Does it hold that the $p$-adic completion of the integers equals the completion of the localization in $p$? maybe this is a stupid question, but I could not solve it even for the ordinary integers $\mathbb{Z}$. Furthermore, I don't have to much knowledge on algebraic number theory and ramifications.
Let $K$ be a number field and $v$ a discrete valuation on it. Now let $\mathcal{O}_{K,v}$ be the localization at $v$, with maximal ideal $\mathfrak{p}_v = \mathfrak{p}\mathcal{O}_{K,v}$. Is it true that $\widehat{\mathcal{O}_{K,v}} \cong \varprojlim_n \; \mathcal{O}_K/\mathfrak{p}^n$ ? 
 A: In general, if $\mathfrak m$ is a maximal ideal in the commutative ring $A$,
then the natural map from the $\mathfrak m$-adic completion of $A$ to 
the $\mathfrak m$-adic completion of the localization $A_{\mathfrak m}$ is an isomorphism, the reason being that at each finite stage, the morphism
$$A/\mathfrak m^n \to A_{\mathfrak m}/\mathfrak m^n A_{\mathfrak m}$$
is an isomorphism, because any element of $A\setminus \mathfrak m$ has invertible
image in $A/\mathfrak m$, and hence in $A/\mathfrak m^n$.
This last assertion is where we use that $\mathfrak m$ is maximal, and the statement
is not true if $\mathfrak m$ is not maximal.
A: Yes, both are profinite completions and the residue fields are isomorphic.
That is
$$\mathcal{O}_{K,v}/\mathfrak{p}^n\cong \mathcal{O}/\mathfrak{p}^n$$
where each $\mathfrak{p}$ is within the ambient ring, so that the inverse limits are isomorphic, since the profinite completion of $\mathcal{O}_K$ WRT $\mathfrak{p}$ is given over the inverse system of progressive quotients by powers of $\mathfrak{p}$ as is true for the localizations.
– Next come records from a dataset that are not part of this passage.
import Summits.BirchSwinnertonDyer.BirchSwinnertonDyer.Theorems.Rank2ObservatoryCubicFieldR194485PIDa
import HarnessLib

/-!
# BirchSwinnertonDyer — rank ≥ 2 observatory: class number one of the cubic field of `-88 + 245 * X - 31 * X ^ 2 + X ^ 3` (`Δ = 194485`) — the PID instance

HONEST FRAMING: per-curve certified theorems and census instruments; no claim on BSD in rank ≥ 2.

Companion of the per-FIELD file `Rank2ObservatoryCubicFieldR194485` of the KERNEL-2DESC instrument (design
`b2b-bsdr2-cert-3/KERNEL-2DESC.md` §9e–§9g): collects the per-prime certificate files
(Rank2ObservatoryCubicFieldR194485PIDa) into the certificate `cert` at every prime below the Minkowski certificate
bound and the `IsPrincipalIdealRing (𝓞 K)` instance
(`Rank2Observatory2DescPIDCertB.isPrincipalIdealRing_of_cert_lt`). Split off for file size; generated by the same
generator from the same checked data.
Sorry-free; axioms `propext`, `Classical.choice`, `Quot.sound`.
[cite: Marcus2018, Ch. 3 Thm. 27, Ch. 5 Cor. 2 of Thm. 37]
-/

-- single-conjunct summit: `Summit.BirchSwinnertonDyer.BirchSwinnertonDyer.…` repeats the name by design
set_option linter.dupNamespace false

noncomputable section

open scoped Classical NumberField

open Literature.NumberTheory.NumberFields Polynomial Module NumberField

namespace Summit.BirchSwinnertonDyer.BirchSwinnertonDyer.Rank2Observatory.TwoDescCubic

namespace FieldR194485

/-! ## Class number one -/

/-- The degree-one certificates at all primes below the Minkowski certificate bound `b = 125`
(`64·Δ < 799·b²`). [cite: Marcus2018, Ch. 5, Cor. 2 of Thm 37] -/
theorem cert (p : ℕ) (hpb : p < 125) (hp : p.Prime) (ψ : 𝓞 (CubicField (-31) 245 (-88)) →+* ZMod p) :
    ∃ e : 𝓞 (CubicField (-31) 245 (-88)), ψ e = 0 ∧ Prime e := by
  have h : p ∈ [2, 3, 5, 7, 11, 13, 17, 19, 23, 29, 31, 37, 41, 43, 47, 53, 59, 61, 67, 71, 73, 79, 83, 89, 97, 101, 103, 107, 109, 113] := (by decide +kernel : ∀ p < 125, p.Prime → p ∈ [2, 3, 5, 7, 11, 13, 17, 19, 23, 29, 31, 37, 41, 43, 47, 53, 59, 61, 67, 71, 73, 79, 83, 89, 97, 101, 103, 107, 109, 113]) p hpb hp
  simp only [List.mem_cons, List.not_mem_nil, or_false] at h
  rcases h with rfl | rfl | rfl | rfl | rfl | rfl | rfl | rfl | rfl | rfl | rfl | rfl | rfl | rfl | rfl | rfl | rfl | rfl | rfl | rfl | rfl | rfl | rfl | rfl | rfl | rfl | rfl | rfl | rfl | rfl
  · exact cert2 ψ
  · exact cert3 ψ
  · exact cert5 ψ
  · exact cert7 ψ
  · exact cert11 ψ
  · exact cert13 ψ
  · exact cert17 ψ
  · exact cert19 ψ
  · exact cert23 ψ
  · exact cert29 ψ
  · exact cert31 ψ
  · exact cert37 ψ
  · exact cert41 ψ
  · exact cert43 ψ
  · exact cert47 ψ
  · exact cert53 ψ
  · exact cert59 ψ
  · exact cert61 ψ
  · exact cert67 ψ
  · exact cert71 ψ
  · exact cert73 ψ
  · exact cert79 ψ
  · exact cert83 ψ
  · exact cert89 ψ
  · exact cert97 ψ
  · exact cert101 ψ
  · exact cert103 ψ
  · exact cert107 ψ
  · exact cert109 ψ
  · exact cert113 ψ

/-- `𝓞 K` is a PID: `Δ = 194485`, `64·Δ < 799·125²` so the Minkowski bound is `< 125`, and every
prime ideal of norm `< 125` is principal by the degree-one certificates (`Rank2Observatory2DescPIDCertB`).
[cite: Marcus2018, Ch. 5, Cor. 2 of Thm 37] -/
instance : IsPrincipalIdealRing (𝓞 (CubicField (-31) 245 (-88))) :=
  isPrincipalIdealRing_of_cert_lt irreducible aeval_α finrank_eq (b := 125) (by rw [disc_eq]; norm_num) cert

end FieldR194485

end Summit.BirchSwinnertonDyer.BirchSwinnertonDyer.Rank2Observatory.TwoDescCubic

end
In particular, the inverse systems are

$$1\;\longleftarrow \;\mathcal{O}_K/\mathfrak{p}\;\longleftarrow \;\mathcal{O}_K/\mathfrak{p}^2\longleftarrow \;\ldots\longleftarrow\mathcal{O}_K/\mathfrak{p}^n\longleftarrow \;\ldots$$
  $$1\longleftarrow \;\mathcal{O}_{K,v}/\mathfrak{p}_v\;\longleftarrow \;\mathcal{O}_{K,v}/\mathfrak{p}_v^2\longleftarrow\ldots\longleftarrow\mathcal{O}_{K,v}/\mathfrak{p}_v^n\longleftarrow\ldots$$

and there is a componentwise isomorphism which is compatible with the transition maps (each arrow is reduction modulo the next lowest prime power), hence is an isomorphism of inverse systems.